Maybe your father in laws silence or apparent disaproval of your answer is because of his one fear -he wants your mum to be absolutely fine because all of us will face this at some time,he doesnt want to face reality, so he wants a different answer even if it isnt the truth.
Emz is right i dont think life ever does go back to "normal" how can it when the person we lost was such a large part of that "normal" But be wary also of what we consider normal is -because society and even some forms of psych theory sees normal as "cured" the theory is you follow a linear pattern of grief, and indeed some of those stages are recognisable - shock guilt anger etc and you follow it then break the bond that ties you, then youre "cured" i think the official word is detachment - it seems to me such twaddle like the year of mourning thing - grief doesnt have a sell by date. - but we go along with it because we,re expected too we say we,re ok when we are not, we go back to our life as it was before, pretend to be the life and soul of the party if thats what we were before - because that was "normal," maybe we even believe ourselves "cured" - until something knocks us sideways and we,re in a heap crying again.
There is another theory though called continuing bonds and to me this is more realistic.Our culture, history belief system will dictate too a degree which direction this takes, it could be religion, heaven, reincarnation,etc so we think of them as looking down from heaven,we see them in an animal we suddenly see regually or a new borm baby in the familly,we take part in a ritual.of some kind, perhaps we lose faith and explore other ideas . Even if we believe in none of those things it doesnt prevent us from doing this,we seek closure but how can there be closure and actually do we really want that -maybe we think we do, so we can go back to being ourselves -but being ourself without the people who shaped us isnt being ourself either.
So i think the key is to do those things, live our life and have those adventures,but stop thinking in terms of trying to do that without them, which is what makes them empty -and find a way to take them with us.It could be simply taking something of theirs everywhere with us, writing about our advetures in diary form adressed too them, think about them in our decision making as though we were talking too them, what would they say what would they advise, maybe make some of those adventures all about them,go somewhere or do something they wanted to do, continue an interest they had so that in a way we may actually come to understand them better and carry their legacy forward that way.
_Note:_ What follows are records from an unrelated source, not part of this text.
import Mathlib
import Literature.NumberTheory.Transcendental.AxSchanuel
import Literature.NumberTheory.Transcendental.RosenlichtProp4Residues
import Literature.NumberTheory.Transcendental.AxSchanuelUniv
import Literature.NumberTheory.Transcendental.AxSchanuelTwoGerms
import Literature.NumberTheory.Transcendental.AxSchanuelWeierstrass
import Literature.Analysis.Complex.LaurentExpansionGerms
import Literature.Analysis.Complex.LaurentExpansionEval
import Literature.RingTheory.PowerSeries.LaurentSeriesConstants
import Literature.FieldTheory.TranscendenceDegree.AlgebraicDependenceBookkeeping

/-!
# Crux `TateFamilyKernel` (stmt-KontsevichZagierPeriods-9130), line `Sketch` — `stub_logIndepGerms`

LINEAR INDEPENDENCE OF LOGARITHMS OF ALGEBRAIC GERMS over the algebraic germs, the uniform
elimination engine "`Σ (algebraic coefficient)·log(algebraic function) ≡ 0 ⇒ coefficients vanish`"
of the lead's skeleton of the crux
`Summit.KontsevichZagierPeriods.KontsevichZagierPeriods.Theses.InverseLandau.TateFamilyKernel`,
derived from Ax's theorem (Ax 1971, Thm. 3), which the tree PROVES
(`Literature.NumberTheory.Transcendental.ax_schanuel_holds`; we use its universe-polymorphic,
base-field form `Literature.NumberTheory.Transcendental.Ax1971.add_rank_le_trdeg_of_field`).

**Statement** (`stub_logIndepGerms`). Let `f₁, …, fₙ` be germs at `0` of analytic functions with
analytic logarithms `ℓᵢ` (`exp ∘ ℓᵢ = fᵢ` near `0`), algebraic over `ℂ(z)`, and such that no
non-trivial integer combination `Σ qᵢ ℓᵢ` is constant near `0`. If `a₀ + Σ aᵢ ℓᵢ = 0` near `0`
with `a₀, aᵢ` analytic germs algebraic over `ℂ(z)`, then every `aᵢ` vanishes near `0`.

**Proof.** Work in the differential field `K = ℂ⸨X⸩` with `D = d/dX` (constants `ℂ`,
`LaurentSeriesConstants.lean`), and Taylor expansions `yᵢ = ℓ̂ᵢ`, `zᵢ = (e^{ℓᵢ})^`, `Aᵢ = âᵢ`,
`A₀ = â₀`, `X = ẑ` (`Literature.Analysis.Complex.LaurentGerm`). The exponential relations
`D zᵢ = zᵢ D yᵢ` hold (`derivative_taylor_exp`), the `yᵢ` are `ℚ`-independent modulo constants
(a constant Taylor series is a constant germ), and `D y_j ≠ 0`, so Ax gives
`trdeg_ℂ ℂ[y, z] ≥ n + 1`. On the other hand `zᵢ, Aᵢ, A₀` are algebraic over `ℂ[X]`
(`aeval_laurent_eq_zero`), and if some `A_j ≠ 0` the relation `A₀ + Σ Aᵢ yᵢ = 0` makes `y_j`
algebraic over `ℂ[X, (yᵢ)_{i ≠ j}, A, A₀]`, whence (matroid of algebraic independence,
`AlgebraicDependenceBookkeeping.lean`) everything is algebraic over `ℂ[X, (yᵢ)_{i ≠ j}]` and
`trdeg ≤ n` — contradiction. Hence all `A_j = 0`, i.e. `a_j ≡ 0` near `0`.

Mathlib + landed Literature files only; no named fact, no new definition.
-/

noncomputable section

open MeasureTheory Set MvPolynomial
open Literature.NumberTheory.Transcendental
open scoped Topology

namespace Summit.KontsevichZagierPeriods.InverseLandau.TateFamilyKernel.Descent

namespace LogIndepGerms

open Filter HahnSeries
open Literature.NumberTheory.Transcendental.AndreCriterion (taylor_add taylor_const_mul taylor_mul)
open Literature.Analysis.Complex.FormalRoot (taylor_eq_zero_iff eventuallyEq_of_taylor_eq)
open Literature.Analysis.Complex.LaurentGerm (laurent_id laurent_of_analyticAt
  aeval_laurent_eq_zero derivative_taylor_exp)
open Literature.RingTheory.PowerSeries (derivative_eq_zero_iff_mem_range_algebraMap
  algebraMap_laurentSeries_apply)
open Literature.FieldTheory.TranscendenceDegree (mem_closure_iff_isAlgebraic
  isAlgebraic_adjoin_singleton_of_aeval_eq_zero trdeg_le_card_of_forall_isAlgebraic
  transcendental_of_not_mem_range)
open Literature.NumberTheory.Transcendental.AxTwoGerms (exists_algDerivation_eq_derivative
  ofPowerSeries_taylor_exp_ne_zero algebraMap_eq_ofPowerSeries_C taylor_const)

/-! ### Transcendence-degree bookkeeping -/

/-- **Bookkeeping.** In a field extension `K / F`, let `zᵢ, Aᵢ, A₀` be algebraic over `F[x]` and
`A₀ + Σ Aᵢ yᵢ = 0` with some `A_j ≠ 0`. Then `trdeg_F F[y, z] ≤ n`: everything is algebraic over
`F[x, (yᵢ)_{i ≠ j}]` (matroid of algebraic independence). [folklore] -/
theorem trdeg_adjoin_le_of_linear_relation {F K : Type*} [Field F] [Field K] [Algebra F K]
    {n : ℕ} (x A₀ : K) (y z A : Fin n → K)
    (hz : ∀ i, IsAlgebraic (Algebra.adjoin F ({x} : Set K)) (z i))
    (hA : ∀ i, IsAlgebraic (Algebra.adjoin F ({x} : Set K)) (A i))
    (hA₀ : IsAlgebraic (Algebra.adjoin F ({x} : Set K)) A₀)
    (hrel : A₀ + ∑ i, A i * y i = 0) {j : Fin n} (hj : A j ≠ 0) :
    Algebra.trdeg F (Algebra.adjoin F (range y ∪ range z)) ≤ (n : Cardinal) := by
  classical
  set M := AlgebraicIndependent.matroid F K with hM
  set S : Finset K := insert x ((Finset.univ.erase j).image y) with hS
  have hcard : S.card ≤ n := by
    calc S.card ≤ ((Finset.univ.erase j).image y).card + 1 := Finset.card_insert_le _ _
      _ ≤ (Finset.univ.erase j).card + 1 := by gcongr; exact Finset.card_image_le
      _ = n := by
          rw [Finset.card_erase_of_mem (Finset.mem_univ j), Finset.card_univ, Fintype.card_fin]
          have := j.pos; omega
  have hE : ∀ s : Set K, s ⊆ M.E := fun s => by simp [hM]
  -- `cl {x} ⊆ cl S`
  have hxS : ({x} : Set K) ⊆ (S : Set K) := by
    rw [Set.singleton_subset_iff, hS, Finset.coe_insert]
    exact Set.mem_insert _ _
  have hclx : M.closure {x} ⊆ M.closure S := M.closure_subset_closure hxS
  have hmemx : ∀ {u : K}, IsAlgebraic (Algebra.adjoin F ({x} : Set K)) u → u ∈ M.closure S :=
    fun hu => hclx ((mem_closure_iff_isAlgebraic _ _).2 hu)
  have hyS : ∀ i, i ≠ j → y i ∈ M.closure S := fun i hi =>
    M.mem_closure_of_mem (by
      rw [hS, Finset.coe_insert]
      refine Set.mem_insert_of_mem _ ?_
      rw [Finset.coe_image]
      exact ⟨i, by simp [hi], rfl⟩) (hE _)
  -- `y j ∈ cl S`, by the relation
  have hyj : y j ∈ M.closure S := by
    rw [← M.closure_closure, mem_closure_iff_isAlgebraic]
    set R := Algebra.adjoin F (M.closure (S : Set K)) with hR
    have hAj : A j ∈ R := Algebra.subset_adjoin (hmemx (hA j))
    set N : K := A₀ + ∑ i ∈ Finset.univ.erase j, A i * y i with hN
    have hNR : N ∈ R := by
      refine add_mem (Algebra.subset_adjoin (hmemx hA₀)) (sum_mem fun i hi => ?_)
      exact mul_mem (Algebra.subset_adjoin (hmemx (hA i)))
        (Algebra.subset_adjoin (hyS i (Finset.ne_of_mem_erase hi)))
    have hlin : A j * y j + N = 0 := by
      rw [← hrel, hN, ← Finset.add_sum_erase Finset.univ (fun i => A i * y i) (Finset.mem_univ j)]
      ring
    refine ⟨Polynomial.C (⟨A j, hAj⟩ : R) * Polynomial.X + Polynomial.C (⟨N, hNR⟩ : R), ?_, ?_⟩
    · intro h0
      have := congrArg (fun p : Polynomial R => ((p.coeff 1 : R) : K)) h0
      simp at this
      exact hj this
    · simp only [map_add, map_mul, Polynomial.aeval_C, Polynomial.aeval_X]
      exact hlin
  -- everything is algebraic over `F[S]`
  have hall : ∀ u ∈ range y ∪ range z, IsAlgebraic (Algebra.adjoin F (S : Set K)) u := by
    rintro u (⟨i, rfl⟩ | ⟨i, rfl⟩)
    · rw [← mem_closure_iff_isAlgebraic]
      by_cases hi : i = j
      · subst hi; exact hyj
      · exact hyS i hi
    · rw [← mem_closure_iff_isAlgebraic]
      exact hmemx (hz i)
  haveI : IsDomain (Algebra.adjoin F (S : Set K)) := inferInstance
  have hgen : range y ∪ range z ⊆
      ((Subalgebra.algebraicClosure (Algebra.adjoin F (S : Set K)) K).restrictScalars F :
        Subalgebra F K) := fun u hu => hall u hu
  have hle := Algebra.adjoin_le hgen
  exact (trdeg_le_card_of_forall_isAlgebraic _ S fun a ha => hle ha).trans (by exact_mod_cast hcard)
Also dont be afraid to go back somewhere because its going to evoke memorys and make us sad, go back because, even though that happens, it also focuses on the happy memories.
We used to go somewhere we both loved for holidays whenever we could get away, and although in the first year i thought it would be too painful so didnt go, and i,m now restricted to once a year, i feel closer too him there than anywhere, i had to slay some dragons on the way to going back, but i,m glad i did now.